• _WORK TO COMPLETE_
Copy each line below that includes "folklore".

• _DATA_
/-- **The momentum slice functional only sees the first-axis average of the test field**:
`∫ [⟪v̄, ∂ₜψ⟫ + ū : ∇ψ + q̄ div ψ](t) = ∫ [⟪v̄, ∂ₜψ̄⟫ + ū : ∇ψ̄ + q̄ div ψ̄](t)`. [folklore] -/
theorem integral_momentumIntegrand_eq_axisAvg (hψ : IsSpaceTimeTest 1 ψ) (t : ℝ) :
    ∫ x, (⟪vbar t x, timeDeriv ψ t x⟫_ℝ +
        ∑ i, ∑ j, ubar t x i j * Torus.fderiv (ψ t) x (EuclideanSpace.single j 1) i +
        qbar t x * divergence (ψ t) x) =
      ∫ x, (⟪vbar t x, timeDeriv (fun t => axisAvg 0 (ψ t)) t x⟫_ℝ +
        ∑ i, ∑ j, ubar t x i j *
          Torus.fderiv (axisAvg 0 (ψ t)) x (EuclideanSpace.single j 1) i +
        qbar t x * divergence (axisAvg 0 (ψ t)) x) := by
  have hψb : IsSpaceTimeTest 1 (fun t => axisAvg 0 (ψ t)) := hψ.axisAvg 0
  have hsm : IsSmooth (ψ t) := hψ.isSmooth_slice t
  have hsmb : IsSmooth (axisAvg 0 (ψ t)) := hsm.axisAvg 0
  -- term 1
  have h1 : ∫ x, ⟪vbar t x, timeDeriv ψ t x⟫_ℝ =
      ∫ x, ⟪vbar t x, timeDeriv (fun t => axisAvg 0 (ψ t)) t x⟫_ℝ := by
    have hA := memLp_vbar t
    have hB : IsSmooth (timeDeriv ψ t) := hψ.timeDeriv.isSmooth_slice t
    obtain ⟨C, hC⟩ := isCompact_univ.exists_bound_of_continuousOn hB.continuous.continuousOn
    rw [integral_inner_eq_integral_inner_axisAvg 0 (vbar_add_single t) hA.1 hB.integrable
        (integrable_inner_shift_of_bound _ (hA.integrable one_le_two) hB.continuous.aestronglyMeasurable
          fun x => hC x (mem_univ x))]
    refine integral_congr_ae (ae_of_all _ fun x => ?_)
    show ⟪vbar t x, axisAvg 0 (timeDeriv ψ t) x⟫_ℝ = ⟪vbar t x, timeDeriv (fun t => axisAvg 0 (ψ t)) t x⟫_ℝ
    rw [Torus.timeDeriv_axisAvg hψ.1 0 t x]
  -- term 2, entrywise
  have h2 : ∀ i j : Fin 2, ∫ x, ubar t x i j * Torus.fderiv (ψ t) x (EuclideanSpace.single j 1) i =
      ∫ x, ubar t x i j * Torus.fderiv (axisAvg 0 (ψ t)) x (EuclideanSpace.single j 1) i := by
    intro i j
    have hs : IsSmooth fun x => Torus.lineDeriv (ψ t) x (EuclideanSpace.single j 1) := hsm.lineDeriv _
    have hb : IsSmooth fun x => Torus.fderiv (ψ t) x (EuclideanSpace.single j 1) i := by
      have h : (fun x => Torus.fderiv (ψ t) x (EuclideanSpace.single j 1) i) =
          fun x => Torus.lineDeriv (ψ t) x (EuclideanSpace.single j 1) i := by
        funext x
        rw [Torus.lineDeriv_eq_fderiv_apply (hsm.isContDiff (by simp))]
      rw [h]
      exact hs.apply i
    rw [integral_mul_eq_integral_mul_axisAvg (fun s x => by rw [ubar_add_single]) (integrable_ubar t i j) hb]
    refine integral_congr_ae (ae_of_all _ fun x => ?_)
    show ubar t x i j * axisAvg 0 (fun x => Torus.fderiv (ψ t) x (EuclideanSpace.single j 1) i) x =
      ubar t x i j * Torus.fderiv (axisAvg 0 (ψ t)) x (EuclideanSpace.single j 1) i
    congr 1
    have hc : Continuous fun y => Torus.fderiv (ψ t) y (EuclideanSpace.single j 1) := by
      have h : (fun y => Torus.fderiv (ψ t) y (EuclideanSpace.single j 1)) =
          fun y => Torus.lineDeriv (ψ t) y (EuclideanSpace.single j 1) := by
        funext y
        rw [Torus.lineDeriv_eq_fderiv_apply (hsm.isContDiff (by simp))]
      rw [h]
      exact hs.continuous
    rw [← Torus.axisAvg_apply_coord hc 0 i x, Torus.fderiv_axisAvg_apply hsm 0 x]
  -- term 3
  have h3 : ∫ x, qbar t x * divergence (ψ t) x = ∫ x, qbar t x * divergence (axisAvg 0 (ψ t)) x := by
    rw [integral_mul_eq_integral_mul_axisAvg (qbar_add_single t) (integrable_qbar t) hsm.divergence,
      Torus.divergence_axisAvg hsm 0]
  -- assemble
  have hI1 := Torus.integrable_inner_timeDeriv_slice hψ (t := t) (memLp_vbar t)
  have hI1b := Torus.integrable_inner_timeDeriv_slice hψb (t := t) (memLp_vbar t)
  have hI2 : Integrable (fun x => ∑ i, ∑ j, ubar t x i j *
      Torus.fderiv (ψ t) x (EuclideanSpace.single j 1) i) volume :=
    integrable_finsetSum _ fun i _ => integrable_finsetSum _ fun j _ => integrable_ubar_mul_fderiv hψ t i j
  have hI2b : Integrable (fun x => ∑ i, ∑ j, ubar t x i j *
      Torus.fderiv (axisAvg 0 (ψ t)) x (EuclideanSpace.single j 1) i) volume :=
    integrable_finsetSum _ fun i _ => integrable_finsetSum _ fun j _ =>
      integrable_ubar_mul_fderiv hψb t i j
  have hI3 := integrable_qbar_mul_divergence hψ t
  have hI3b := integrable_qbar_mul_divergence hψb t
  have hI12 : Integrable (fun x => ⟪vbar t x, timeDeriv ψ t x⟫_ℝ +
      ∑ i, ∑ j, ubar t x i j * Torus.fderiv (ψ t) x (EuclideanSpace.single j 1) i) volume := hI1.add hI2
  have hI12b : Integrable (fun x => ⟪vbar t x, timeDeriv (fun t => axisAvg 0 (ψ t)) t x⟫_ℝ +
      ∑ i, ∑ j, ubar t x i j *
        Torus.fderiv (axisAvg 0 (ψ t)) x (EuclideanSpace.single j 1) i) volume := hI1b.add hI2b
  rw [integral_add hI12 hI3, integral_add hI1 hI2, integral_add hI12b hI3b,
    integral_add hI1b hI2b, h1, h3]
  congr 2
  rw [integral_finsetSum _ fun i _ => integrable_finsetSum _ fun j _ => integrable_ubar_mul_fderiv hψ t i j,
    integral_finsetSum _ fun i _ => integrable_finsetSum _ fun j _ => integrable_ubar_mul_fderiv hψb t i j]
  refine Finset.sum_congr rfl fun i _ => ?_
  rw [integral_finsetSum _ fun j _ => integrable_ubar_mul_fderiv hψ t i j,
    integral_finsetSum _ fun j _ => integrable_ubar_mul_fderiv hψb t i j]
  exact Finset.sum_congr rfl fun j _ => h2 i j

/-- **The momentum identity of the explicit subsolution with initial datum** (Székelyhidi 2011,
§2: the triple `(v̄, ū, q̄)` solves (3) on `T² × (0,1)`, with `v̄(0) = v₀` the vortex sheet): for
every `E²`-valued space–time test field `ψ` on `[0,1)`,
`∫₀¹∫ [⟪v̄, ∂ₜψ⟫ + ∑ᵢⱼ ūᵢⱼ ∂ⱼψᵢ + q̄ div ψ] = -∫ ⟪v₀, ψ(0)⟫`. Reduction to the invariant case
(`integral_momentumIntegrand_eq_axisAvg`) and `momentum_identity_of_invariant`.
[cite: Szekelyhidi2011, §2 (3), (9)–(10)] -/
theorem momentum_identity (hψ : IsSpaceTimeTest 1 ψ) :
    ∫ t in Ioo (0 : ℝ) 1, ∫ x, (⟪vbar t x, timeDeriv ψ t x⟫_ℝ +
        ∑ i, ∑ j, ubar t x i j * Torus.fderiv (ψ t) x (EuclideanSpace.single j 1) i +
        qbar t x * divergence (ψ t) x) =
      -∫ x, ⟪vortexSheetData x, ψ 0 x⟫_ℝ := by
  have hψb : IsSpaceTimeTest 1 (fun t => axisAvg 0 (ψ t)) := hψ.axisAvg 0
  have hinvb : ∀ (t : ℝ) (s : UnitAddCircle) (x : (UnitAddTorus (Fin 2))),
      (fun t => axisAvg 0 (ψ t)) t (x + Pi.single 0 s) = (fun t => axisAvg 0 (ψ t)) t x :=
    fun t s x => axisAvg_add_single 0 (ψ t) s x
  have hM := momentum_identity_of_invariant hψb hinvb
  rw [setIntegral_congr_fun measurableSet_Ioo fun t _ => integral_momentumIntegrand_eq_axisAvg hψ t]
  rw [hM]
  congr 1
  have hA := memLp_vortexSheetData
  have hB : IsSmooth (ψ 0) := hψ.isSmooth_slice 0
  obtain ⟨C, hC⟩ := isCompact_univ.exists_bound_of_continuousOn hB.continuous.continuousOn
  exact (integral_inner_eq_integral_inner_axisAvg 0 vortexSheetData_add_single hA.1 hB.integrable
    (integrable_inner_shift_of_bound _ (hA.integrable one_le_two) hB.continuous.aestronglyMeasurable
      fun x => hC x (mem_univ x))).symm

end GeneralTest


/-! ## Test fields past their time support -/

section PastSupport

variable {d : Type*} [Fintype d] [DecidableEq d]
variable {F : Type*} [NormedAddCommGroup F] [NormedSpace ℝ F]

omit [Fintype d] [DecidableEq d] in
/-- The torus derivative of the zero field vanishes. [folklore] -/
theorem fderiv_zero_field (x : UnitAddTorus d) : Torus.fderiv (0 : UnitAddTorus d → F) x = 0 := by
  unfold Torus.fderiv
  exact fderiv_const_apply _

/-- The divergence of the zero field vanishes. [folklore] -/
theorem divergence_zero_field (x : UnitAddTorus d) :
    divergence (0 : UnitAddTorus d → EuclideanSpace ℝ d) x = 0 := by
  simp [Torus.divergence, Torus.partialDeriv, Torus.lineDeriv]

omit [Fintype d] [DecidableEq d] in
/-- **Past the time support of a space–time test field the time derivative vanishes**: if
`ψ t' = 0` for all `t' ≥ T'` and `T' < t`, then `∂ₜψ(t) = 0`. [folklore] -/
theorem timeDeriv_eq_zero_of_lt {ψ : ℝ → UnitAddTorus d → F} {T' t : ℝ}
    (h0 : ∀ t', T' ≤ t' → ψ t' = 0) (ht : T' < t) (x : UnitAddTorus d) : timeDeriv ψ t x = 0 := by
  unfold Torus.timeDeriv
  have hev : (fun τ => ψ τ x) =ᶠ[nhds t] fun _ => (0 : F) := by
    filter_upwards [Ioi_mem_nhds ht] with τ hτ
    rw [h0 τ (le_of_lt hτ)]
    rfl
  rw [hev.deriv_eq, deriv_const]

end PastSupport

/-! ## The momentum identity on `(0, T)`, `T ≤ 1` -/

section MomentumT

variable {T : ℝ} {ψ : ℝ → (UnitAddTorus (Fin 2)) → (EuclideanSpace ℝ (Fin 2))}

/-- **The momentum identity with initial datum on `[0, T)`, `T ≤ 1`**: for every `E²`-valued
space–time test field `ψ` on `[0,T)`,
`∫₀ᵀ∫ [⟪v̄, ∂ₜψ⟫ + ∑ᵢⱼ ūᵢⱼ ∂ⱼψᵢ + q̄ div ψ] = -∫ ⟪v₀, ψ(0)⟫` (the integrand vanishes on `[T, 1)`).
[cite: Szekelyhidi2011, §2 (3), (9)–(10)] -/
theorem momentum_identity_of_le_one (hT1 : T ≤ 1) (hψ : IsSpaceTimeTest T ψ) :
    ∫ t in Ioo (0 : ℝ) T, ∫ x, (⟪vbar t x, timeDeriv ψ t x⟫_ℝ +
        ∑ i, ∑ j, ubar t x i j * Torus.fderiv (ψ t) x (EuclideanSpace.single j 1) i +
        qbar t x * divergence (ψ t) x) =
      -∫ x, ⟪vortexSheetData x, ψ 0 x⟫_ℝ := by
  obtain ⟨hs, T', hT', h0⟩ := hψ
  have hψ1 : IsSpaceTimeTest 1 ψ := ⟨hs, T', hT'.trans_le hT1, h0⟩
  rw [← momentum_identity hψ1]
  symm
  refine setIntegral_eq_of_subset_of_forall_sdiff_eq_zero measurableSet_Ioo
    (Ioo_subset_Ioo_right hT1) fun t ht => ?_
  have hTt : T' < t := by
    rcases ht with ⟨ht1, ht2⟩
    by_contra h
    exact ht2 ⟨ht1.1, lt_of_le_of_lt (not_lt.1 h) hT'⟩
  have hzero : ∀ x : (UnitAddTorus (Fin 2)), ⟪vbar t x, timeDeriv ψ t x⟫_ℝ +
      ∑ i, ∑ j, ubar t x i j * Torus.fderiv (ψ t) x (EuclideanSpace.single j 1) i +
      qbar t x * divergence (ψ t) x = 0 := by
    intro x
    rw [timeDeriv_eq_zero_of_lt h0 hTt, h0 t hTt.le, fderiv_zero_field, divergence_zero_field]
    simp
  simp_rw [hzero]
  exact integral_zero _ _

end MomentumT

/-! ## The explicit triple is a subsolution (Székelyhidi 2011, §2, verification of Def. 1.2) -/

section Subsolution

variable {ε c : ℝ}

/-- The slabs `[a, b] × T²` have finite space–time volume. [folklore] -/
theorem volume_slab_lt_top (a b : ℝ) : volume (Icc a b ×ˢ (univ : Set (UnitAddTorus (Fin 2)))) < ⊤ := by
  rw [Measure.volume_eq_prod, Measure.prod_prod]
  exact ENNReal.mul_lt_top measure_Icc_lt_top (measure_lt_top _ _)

• _RESPONSE BELOW_
`∫ [⟪v̄, ∂ₜψ⟫ + ū : ∇ψ + q̄ div ψ](t) = ∫ [⟪v̄, ∂ₜψ̄⟫ + ū : ∇ψ̄ + q̄ div ψ̄](t)`. [folklore] -/
/-- The torus derivative of the zero field vanishes. [folklore] -/
/-- The divergence of the zero field vanishes. [folklore] -/
`ψ t' = 0` for all `t' ≥ T'` and `T' < t`, then `∂ₜψ(t) = 0`. [folklore] -/
/-- The slabs `[a, b] × T²` have finite space–time volume. [folklore] -/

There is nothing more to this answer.